import Summits.Parity.GeneralizedHardyLittlewood.Theorems.Dhl42DataH26
import Summits.Parity.GeneralizedHardyLittlewood.Theorems.Dhl42DataH33
import Summits.Parity.GeneralizedHardyLittlewood.Theorems.Dhl42DataH39
import Summits.Parity.GeneralizedHardyLittlewood.Theorems.Dhl42DataH40
import Summits.Parity.GeneralizedHardyLittlewood.Theorems.Dhl42DataH41
import Summits.Parity.GeneralizedHardyLittlewood.Theorems.Dhl42DataH42
import Summits.Parity.GeneralizedHardyLittlewood.Theorems.Dhl42ClosedFormSetup

/-!
# DHL[42,2] certificate — kernel verification of the convolution-power checkpoints `H26`, `H33`, `H39` … `H42`

Each theorem recomputes its left-hand side INSIDE THE LEAN KERNEL (`decide +kernel`: definitional
unfolding with the kernel's GMP `Nat`/`Int` arithmetic on core `Rat`; no `native_decide`, no
`Lean.ofReduceBool`, nothing compiled in the trusted base) and compares with the literals of
`Dhl42Data*`: starting from `GE = g²` (`Dhl42ClosedFormSetup`), 25 + 7 + 6 + 1 + 1 + 1 convolutions
reach the densities `G^{⋆39}` … `G^{⋆42}` used by the class pairings. Kernel time on the package
toolchain: ≈ 60 + 45 + 58 + 11 + 11 + 12 s (≈ 3.3 min for the file).

Origin: `Dhl42/ClosedForm/KernelH.lean` of the DHL[42,2] certificate package (pub-dhl42 bundle,
archive blob `18cce9e3`; sha256[:16] of the file `5ff1614f524c45ff`; paper snapshot =
`paper/main.tex` v1), lines :24–:34; statements and proofs unchanged except: namespace
`Dhl42.ClosedForm` → `Summit.Parity.GeneralizedHardyLittlewood.Theorems.Dhl42.ClosedForm`,
`Dhl42.ExpPoly` → the tree's `Literature.Analysis.ValidatedNumerics.ExpPoly` (`ExpPoly/*.lean`,
batch B1), docstrings added where missing.

Declarations (6): `seg26`, `seg33`, `seg39`, `seg40`, `seg41`, `seg42`.
-/

-- `decide +kernel` below: the `Decidable` instances unfold `EP.canon` / `EP.conv` / `FS.norm` structurally over lists of
-- hundreds of blocks with GMP-size rationals (deep recursion), and each kernel evaluation runs for 5–60 s on the package
-- toolchain — heartbeats meter only the elaborator's share, which must not abort a check the kernel completes
set_option maxRecDepth 100000
set_option maxHeartbeats 0

open Literature.Analysis.ValidatedNumerics.ExpPoly

namespace Summit.Parity.GeneralizedHardyLittlewood.Theorems.Dhl42.ClosedForm

/-- Kernel checkpoint 1: the canonical form of `GE^{⋆25} ⋆ GE` — the density `G^{⋆26}` of
`t₁ + ⋯ + t₂₆` under `Π G(t_j) dt_j`, `G = g²` — is the literal `H26` (`decide +kernel` recomputes
25 convolutions from `GE`; ≈ 60 s of kernel time on the package toolchain). -/
theorem seg26 : EP.canon (EP.convIter GE 25 (ES.toEP GE)) = H26 := by decide +kernel

/-- Kernel checkpoint 2: seven further convolutions with `GE` take `H26` to the literal `H33`
(density `G^{⋆33}`; ≈ 45 s). -/
theorem seg33 : EP.canon (EP.convIter GE 7 H26) = H33 := by decide +kernel

/-- Kernel checkpoint 3: six further convolutions with `GE` take `H33` to the literal `H39` (density
`G^{⋆39}`, entering `J`-side pairing 4; ≈ 55 s). -/
theorem seg39 : EP.canon (EP.convIter GE 6 H33) = H39 := by decide +kernel

/-- Kernel checkpoint 4: one convolution with `GE` takes `H39` to the literal `H40` (density
`G^{⋆40}`; ≈ 10 s). -/
theorem seg40 : EP.canon (EP.conv GE H39) = H40 := by decide +kernel

/-- Kernel checkpoint 5: one convolution with `GE` takes `H40` to the literal `H41` (density
`G^{⋆41}`; ≈ 10 s). -/
theorem seg41 : EP.canon (EP.conv GE H40) = H41 := by decide +kernel

/-- Kernel checkpoint 6: one convolution with `GE` takes `H41` to the literal `H42` (density
`G^{⋆42}`, the density of `I`-side pairing 1; ≈ 10 s). -/
theorem seg42 : EP.canon (EP.conv GE H41) = H42 := by decide +kernel

end Summit.Parity.GeneralizedHardyLittlewood.Theorems.Dhl42.ClosedForm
+ + + +
■ **Your instructions**
Please give an exact copy of the lines above, beginning with the line containing "-- hundreds of" and running through the line containing "theorem seg41 : EP.canon", and of no other lines.

■ **Solution**
-- hundreds of blocks with GMP-size rationals (deep recursion), and each kernel evaluation runs for 5–60 s on the package
-- toolchain — heartbeats meter only the elaborator's share, which must not abort a check the kernel completes
set_option maxRecDepth 100000
set_option maxHeartbeats 0

open Literature.Analysis.ValidatedNumerics.ExpPoly

namespace Summit.Parity.GeneralizedHardyLittlewood.Theorems.Dhl42.ClosedForm

/-- Kernel checkpoint 1: the canonical form of `GE^{⋆25} ⋆ GE` — the density `G^{⋆26}` of
`t₁ + ⋯ + t₂₆` under `Π G(t_j) dt_j`, `G = g²` — is the literal `H26` (`decide +kernel` recomputes
25 convolutions from `GE`; ≈ 60 s of kernel time on the package toolchain). -/
theorem seg26 : EP.canon (EP.convIter GE 25 (ES.toEP GE)) = H26 := by decide +kernel

/-- Kernel checkpoint 2: seven further convolutions with `GE` take `H26` to the literal `H33`
(density `G^{⋆33}`; ≈ 45 s). -/
theorem seg33 : EP.canon (EP.convIter GE 7 H26) = H33 := by decide +kernel

/-- Kernel checkpoint 3: six further convolutions with `GE` take `H33` to the literal `H39` (density
`G^{⋆39}`, entering `J`-side pairing 4; ≈ 55 s). -/
theorem seg39 : EP.canon (EP.convIter GE 6 H33) = H39 := by decide +kernel

/-- Kernel checkpoint 4: one convolution with `GE` takes `H39` to the literal `H40` (density
`G^{⋆40}`; ≈ 10 s). -/
theorem seg40 : EP.canon (EP.conv GE H39) = H40 := by decide +kernel

/-- Kernel checkpoint 5: one convolution with `GE` takes `H40` to the literal `H41` (density
`G^{⋆41}`; ≈ 10 s). -/
theorem seg41 : EP.canon (EP.conv GE H40) = H41 := by decide +kernel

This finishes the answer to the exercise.